-------- Data provided --------
import Mathlib
import HarnessLib
import Summits.SmoothPoincare4.SmoothPoincare4.Theses.SchoenfliesSplit
import Literature.Geometry.Symplectic.GromovMcDuffTwistedSphereProofs
import Literature.Topology.FourManifolds.HomotopySpheresProofs

/-!
# Birth skeleton (BC3) — crux `SchoenfliesSplit.SchsplitCapBridge` (stmt-SmoothPoincare4-11912)

Route `route-SmoothPoincare4-SchoenfliesSplit`, crux `SchsplitCapBridge` (rank 9, hypothesis `hBridge` of the
route's deciding theorem `closes`): **(A) → (B♯) → every homotopy 4-sphere `Σ` is diffeomorphic to `S⁴`**, where
(A) = body of `SchsplitPuncturedEmbeds` (every punctured homotopy 4-sphere `Σ ∖ {p}` smoothly embeds in `ℝ⁴`)
and (B♯) = body of `SchsplitShellCap` (collared / shell-capping Schoenflies: a two-sided shell embedding
`g : {1-ε < ‖x‖ < 1+ε} → ℝ⁴` agrees on a thinner shell with a smooth embedding `F` of the ball `B(0, 1+δ)`).
TRUE and elementary as mathematics (item docstring; grounder g39-22); the risk is formal (size L–XL).

THE LINE = the item's own informal proof (route file docstring of `SchsplitCapBridge`), cut at its three
natural seams into FOUR named stubs over Mathlib + the tree's `StandardEnd.lean` vocabulary
(`punctured`, `inversion`, `AgreesWithInvertedChartNear`), with the objects of the construction made
DEFINITIONS of this file (no existential bookkeeping between stubs):

* `scaledChart p r z = e⁻¹ (e p + r • z)` — the rescaled recentred chart `ψ_r` at `p` (`e = extChartAt (𝓡 4) p`);
* `extend p f` — the junk extension of `f : Σ ∖ {p} → ℝ⁴` to `Σ` (`Function.extend Subtype.val f 0`);
* `shellMap p f r = extend p f ∘ ψ_r ∘ ι` — THE SHELL MAP `g` (`ι = inversion`, `ι x = x / ‖x‖²`);
* `insideImage p f r = f (Σ ∖ ψ_r (B̄(0,1)))` (`= P`, the bounded side) and
  `coreImage p f r = f (Σ ∖ ψ_r (B(0,1)))` (`= f(K)`, compact; `Q = (coreImage)ᶜ`);
* `ChartRadius p r` (`0 < r`, `B̄(e p, 3r) ⊆ e.target`), `TwoSidedShellEmbedding g ginv ε P Q` (VERBATIM the
  antecedents of (B♯)), `BallCap g F Finv ε δ` (VERBATIM the matrix of the conclusion of (B♯)),
  `StandardisedRange p f r Θ Θinv` (`Θ` is a diffeomorphism of `range f` onto `ℝ⁴`, `C^∞` with a `C^∞`
  inverse `Θinv : ℝ⁴ → range f`, which in the rescaled chart is the inversion near `p`:
  `Θ (f x) = r • ι (e x − e p)` on a punctured chart-ball).

The stubs (each a genuine lemma of the line; sizes are Lean-plumbing sizes, the mathematics is folklore):

* `stub_twoSidedShell` (SHELL DATA from (A); size M–L): for a smooth embedding `f : Σ ∖ {p} → ℝ⁴` there are
  `r` with `ChartRadius p r` and a left inverse `ginv` such that the shell map `g = shellMap p f r` on the shell
  `{1/2 < ‖x‖ < 3/2}` satisfies every antecedent of (B♯) with the two-sidedness data `P = insideImage`,
  `Q = (coreImage)ᶜ` (injectivity of `f`, `ψ_r`, `ι`; `f` is an open map (equidimensional embedding);
  `f(K)` compact since `K = Σ ∖ ψ_r(B(0,1))` is a compact subset of `Σ ∖ {p}`; `g(inner half) ⊆ P`,
  `g(outer half) ⊆ Q`, `P ⊔ Q = ℝ⁴ ∖ g(S³)`).
* `stub_capFillsInside` (COMPONENT ARGUMENT; size M): if `F` caps `g` (`BallCap`, from (B♯)), then
  `F(B(0,1)) = insideImage` — `V = F(B̊₁)` and `W = P` are connected, open, and closed in `ℝ⁴ ∖ g(S³)`
  (`F(B̄₁) = V ∪ g(S³)`, `f(K) = W ∪ g(S³)`; `W` is connected because `Σ ∖ ψ_r(B̄₁)` is — `Σ` is connected,
  `Literature.Geometry.Symplectic.pathConnectedSpace_of_homotopySphere`, and the annulus `ψ_r(B₃ ∖ B̄₁)` meets
  every clopen piece), and they meet (`F y = g y ∈ P` for `1-δ < ‖y‖ < 1`), so `V = W`. No Jordan–Brouwer.
* `stub_capGluing` (GLUING `Θ`; size L, the LOAD-BEARING stub): with the cap `F` and `F(B̊₁) = P`, the maps
  `Θ := Finv` on `U₁ = F(B(0,1+δ))` and `Θ := ι ∘ ψ_r⁻¹ ∘ f⁻¹` on `U₂ = f(ψ_r(B(0,1/(1-δ)) ∖ 0))` agree on
  `U₁ ∩ U₂` (injectivity of `F` on `B(0,1+δ)` and `F = g` on the thin shell), `U₁ ∪ U₂ = range f`, and the
  glued `Θ` is a diffeomorphism `range f → ℝ⁴` with inverse `Θinv = F` on `B(0,1+δ)`, `= g` on `{‖w‖ > 1-δ}`;
  `Θ (f (ψ_r z)) = ι z` for `0 < ‖z‖ < 1`, i.e. `StandardisedRange p f r Θ Θinv` (with `ρ = 1`).
* `stub_chartTransfer` (MANIFOLD TRANSFER; size M): from `StandardisedRange p f r Θ Θinv` and the embedding
  `f`, `Φ := r⁻¹ • (Θ ∘ f)` is a diffeomorphism `Σ ∖ {p} ≃ₘ ℝ⁴` (inverse `f⁻¹ ∘ Θinv ∘ (r • ·)`; `f⁻¹` is `C^∞`
  on the open set `range f`: `Literature.Topology.FourManifolds.contMDiffOn_symm_of_isSmoothEmbedding`,
  `Manifold.IsSmoothEmbedding.isOpenMap_of_finrank_eq`) and `Φ x = r⁻¹ • r • ι (e x − e p) = ι (e x − e p)` on
  the punctured chart-ball of radius `r ρ`: `AgreesWithInvertedChartNear p Φ`.
* `capBridge_of_pieces : Sig.stub_twoSidedShell → Sig.stub_capFillsInside → Sig.stub_capGluing →
  Sig.stub_chartTransfer → SchsplitPuncturedEmbeds → SchsplitShellCap → ∀ Σ, Nonempty (Σ ≃ₘ S⁴)` — THE REAL
  COMPOSITION, sorry-free: pick `p ∈ Σ` (`HomotopySphere.nonempty`), `f` from (A), the shell data from stub 1,
  FEED (B♯) with it to get the cap `F, Finv, δ`, then stubs 2, 3, 4 and the PROVED tree theorem
  `Literature.Geometry.Symplectic.nonempty_diffeomorph_sphere_of_agreesWithInvertedChartNear` (double of discs
  `D⁴ ∪_id D⁴ ≅ S⁴`, Hirsch Ch. 8 Thm 2.1; Cerf-free, Palais-free).
* `SchsplitCapBridge_of : SchsplitCapBridge` — THE SKELETON THEOREM: the crux BY NAME from the four declared stubs.

`sorry` occurs ONLY in the four `stub_*` theorems. The `Sig.stub_*` definitions are the stub statements as
closed `Prop`s (hypotheses of the composition and targets of the BC3 probes); `SchsplitCapBridge_of` type-checks
only because each `Sig.stub_X` is definitionally the statement of `stub_X`.

## Disproof used

None exists: `ledger crux ls stmt-SmoothPoincare4-11912` shows no `Disproof.lean`, no `Lines/`, no landed
`Negative/` lemma (2026-08-17); `ledger negatives --problem SmoothPoincare4` lists no statement about punctured
embeddings / shell caps. The refuter's per-item briefing (2026-08-15) and grounder g39-22 (2026-08-16) record the
crux as TRUE with exactly this proof; the typing risks they name (Opens-subtype embedding of (A), the `P/Q` data fed
to (B♯), the `r`-scaled inverted chart) are isolated here in stubs 1, 1, 4 respectively.

## BC3 probes

For each stub `X ∈ {twoSidedShell, capFillsInside, capGluing, chartTransfer}`: `Sig.stub_X → SchsplitCapBridge` and
`Sig.stub_X → SmoothPoincare4` by `first | exact? | simpa [Sig.stub_X] | (unfold Sig.stub_X; simpa) | aesop`
(`set_option maxHeartbeats 400000`; file = this file's prefix up to `END OF DEFINITIONS` + the eight `example`s, so
neither the stubs nor `SchsplitCapBridge_of` are in scope) — ALL EIGHT FAIL (2026-08-17, farm `lean check` rc 1,
8 errors `unsolved goals … ⊢ SchsplitCapBridge` / `⊢ SmoothPoincare4`, aesop "failed to prove the goal after
exhaustive search" on each; registrar folder `bc/probes.lean`, raw output in its NOTES.md). No stub is cheaply the
crux or the summit: stub 1 is (A)-side plumbing, stubs 2–3 consume a cap that only (B♯) provides, stub 4 needs a
standardised range that only stubs 1–3 provide.

## References

* M. W. Hirsch, *Differential Topology*, GTM 33 (1976), Ch. 8, Thm. 2.1 (uniqueness of gluing / double of
  discs). [HirschDT1976]
* J. Milnor, *Lectures on the h-cobordism theorem* (1965), §9. [MilnorHCobordism1965]
* R. S. Palais, *Extending diffeomorphisms*, Proc. AMS 11 (1960). [Palais1960]
* R. C. Kirby, *The topology of 4-manifolds*, LNM 1374 (1989), p. 87. [Kirby1989]
-/

-- `Summit.<Summit>.<Problem>`: single-conjunct summit, the duplicate component is mandated (CONVENTIONS §2).
set_option linter.dupNamespace false
set_option linter.unusedVariables false
set_option autoImplicit false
--------
#### Work order:
Print exactly the lines above from the one with "and the embedding" to the one with "Θinv ∘ (r •", including both.

#### Written response:
* `stub_chartTransfer` (MANIFOLD TRANSFER; size M): from `StandardisedRange p f r Θ Θinv` and the embedding
  `f`, `Φ := r⁻¹ • (Θ ∘ f)` is a diffeomorphism `Σ ∖ {p} ≃ₘ ℝ⁴` (inverse `f⁻¹ ∘ Θinv ∘ (r • ·)`; `f⁻¹` is `C^∞`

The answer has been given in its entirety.